For determination of PK, formulations were provided by Lexaria Bioscience Corp. (Kelowna, BC). DehydraTECH™ delivery technology includes a patented process by which long-chain fatty acids, high in oleic acid, are associated with CBD through a dehydration procedure. This technology is theorized to improve uptake of CBD by bypassing (or reducing) first-pass liver metabolism, allowing for higher concentrations of CBD to enter the circulatory system. Formulations tested in the present study differed in the type and quantity of long- and medium-chain fatty acids, and incorporation of certain adjunct/carrier ingredients, as well as the processing conditions applied in their production; their approximate compositions are described in pending and issued DehydraTECH™ patents. Analytical stock solutions (1.00 mg/mL of the free drug, CBD) were prepared in dimethylsulfoxide (DMSO) using nominal concentrations.

For determination of efficacy, CBDtech (mean potency = 29.73 mg/g) and vehicle were provided by Lexaria Bioscience Corp. (Kelowna, BC) as powdered compounds, and were stored at 2 to 8˚C protected from light. Once diluted in sterile water, working solutions (5 mg/mL) were stored at 2 to 8˚C or on wet ice for ≤ 12 h.

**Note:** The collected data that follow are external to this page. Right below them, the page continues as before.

import Summits.Ventures.AbcSig.Rows.TemplateAB
import Summits.Ventures.AbcSig.Levels.N454
import Summits.Ventures.AbcSig.Levels.N7264

/-!
# Venture AbcSig — ROW `C2aL227A3AB`: `227^m·xⁿ + 2^a·yⁿ = z²` (SECOND coefficient distribution of the cell; the distribution `xⁿ + 2^a·227^m·yⁿ = z²` is `Rows/C2aL227A3.lean`), class `a 3` (GENERATED by plean/leanrow.py)

HONEST FRAMING. A row of a COMPUTATION cell (`pub-abcsig`); a CONDITIONAL theorem, no claim on ABC or any summit.
Hypotheses: `BS04Package` (CITED), `DataComplete` at levels [454, 7264] (COMPUTED, two-engine certified
level files), and the listed per-orbit exclusions `hX_…` (CITED; the
row's R5 cell names each). Everything else is kernel-checked (`Rows/TemplateAB.lean`, `Levels/N….lean` — the SAME level files as the first distribution). Exponent
range: prime `n ≥ 11`, `n ≠ 227`; `B = 2^a 227^m` with `a, m < n` (n-th-power free).
Row of record: `census/rows/C2a/C2a-l227-a3.md` (sha256 `ace116f33ff50463…`; SIGNED 2026-08-22T12:17:58Z by referee (ref-g8)); its R0: THEOREM (uses CITED arithmetic facts) for all primes n >= 11 with n coprime to 1816 — class: candidate (a ∈ {0,3} cell, BATCH-03; lit/COVERAGE §C2 + I–K 2006 Th. Exponents left open by the row of record are excluded here via `hres`; kernel-sieve residuals the row of record closes by a cell module (M6 Eisenstein / M4 Kraus certificates) appear as CITED hypotheses `hX_…`.
-/

namespace Summit.Ventures.AbcSig

/-- Row `C2aL227A3AB`: second coefficient distribution `227^m·xⁿ + 2^a·yⁿ = z²` (see module docstring). -/
theorem row_C2aL227A3AB (M : NewformModel) (hP : M.BS04Package)
    (hD454 : M.DataComplete 454 level454Orbits) (hD7264 : M.DataComplete 7264 level7264Orbits)
    (n : ℕ) (hn : n.Prime) (hmin : 11 ≤ n) (hnℓ : n ≠ 227) (m : ℕ) (hm : 1 ≤ m) (hmn : m < n)
    (hX_orbit_454_4 : n ∈ ([7, 19] : List ℕ) → M.Excludes 454 orbit_454_4 (famAB (227 ^ m) (2 ^ 3) n (fun _ _ => True)))
    (hX_orbit_7264_7 : n ∈ ([7, 19] : List ℕ) → M.Excludes 7264 orbit_7264_7 (famAB (227 ^ m) (2 ^ 3) n (fun _ _ => True)))
    (hX_orbit_7264_8 : n ∈ ([7, 19] : List ℕ) → M.Excludes 7264 orbit_7264_8 (famAB (227 ^ m) (2 ^ 3) n (fun _ _ => True)))
    (x y z : ℤ) (hxy1 : x * y ≠ 1) (hxy2 : x * y ≠ -1) : ¬ IsPrimitiveSolution (227 ^ m) (2 ^ 3) 1 n x y z := by
  have hℓ : Nat.Prime 227 := by norm_num
  have h7 : 7 ≤ n := by omega
  have hS454 :=
    (level454_sieve n hn h7 (fun o => M.Excludes 454 o (famAB (227 ^ m) (2 ^ 3) n (fun _ _ => True))) (fun h => absurd h (by simp only [List.mem_cons, List.not_mem_nil, or_false]; omega)) hX_orbit_454_4)
  have hS7264 :=
    (level7264_sieve n hn h7 (fun o => M.Excludes 7264 o (famAB (227 ^ m) (2 ^ 3) n (fun _ _ => True))) hX_orbit_7264_7 hX_orbit_7264_8 (fun h => absurd h (by simp only [List.mem_cons, List.not_mem_nil, or_false]; omega)) (fun h => absurd h (by simp only [List.mem_cons, List.not_mem_nil, or_false]; omega)))
  exact rowC2aAB_a3 227 hℓ (by norm_num) M hP n hn h7 hnℓ hD7264 hD454 m hm hmn
    hS7264
    hS454 x y z hxy1 hxy2

end Summit.Ventures.AbcSig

Epidiolex® (100 mg/mL CBD) was purchased from SunSource Pharmaceuticals (Malvern, PA) as a liquid solution, and was stored at ambient temperature and used within 12 weeks of opening.

Animals

Male Sprague Dawley rats for the PK (286–315 g body weight) and efficacy (4–6 weeks of age; 94.5–250.6 g body weight) studies were acquired from Charles River Laboratories (Wilmington, MA) and were quarantined for a minimum of seven days following arrival at the testing facility.

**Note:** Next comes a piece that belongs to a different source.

import Mathlib
import HarnessLib
import HarnessLib.Audit
import Summits.QuantumFields.Statement
import HarnessLib.Audit.Status.Attr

Determination of plasma PK, brain distribution, and excretion

Animals were randomized to receive CBD in MCT oil or one of four CBD formulations employing DehydraTECH™ technology (n = 10 per group). All formulations were administered at 25 mg/kg CBD by oral gavage (p.o.). Plasma (up to 1 or 2 h), brain tissue (8 and 24 h) and urine and feces (up to 24 h) samples were collected.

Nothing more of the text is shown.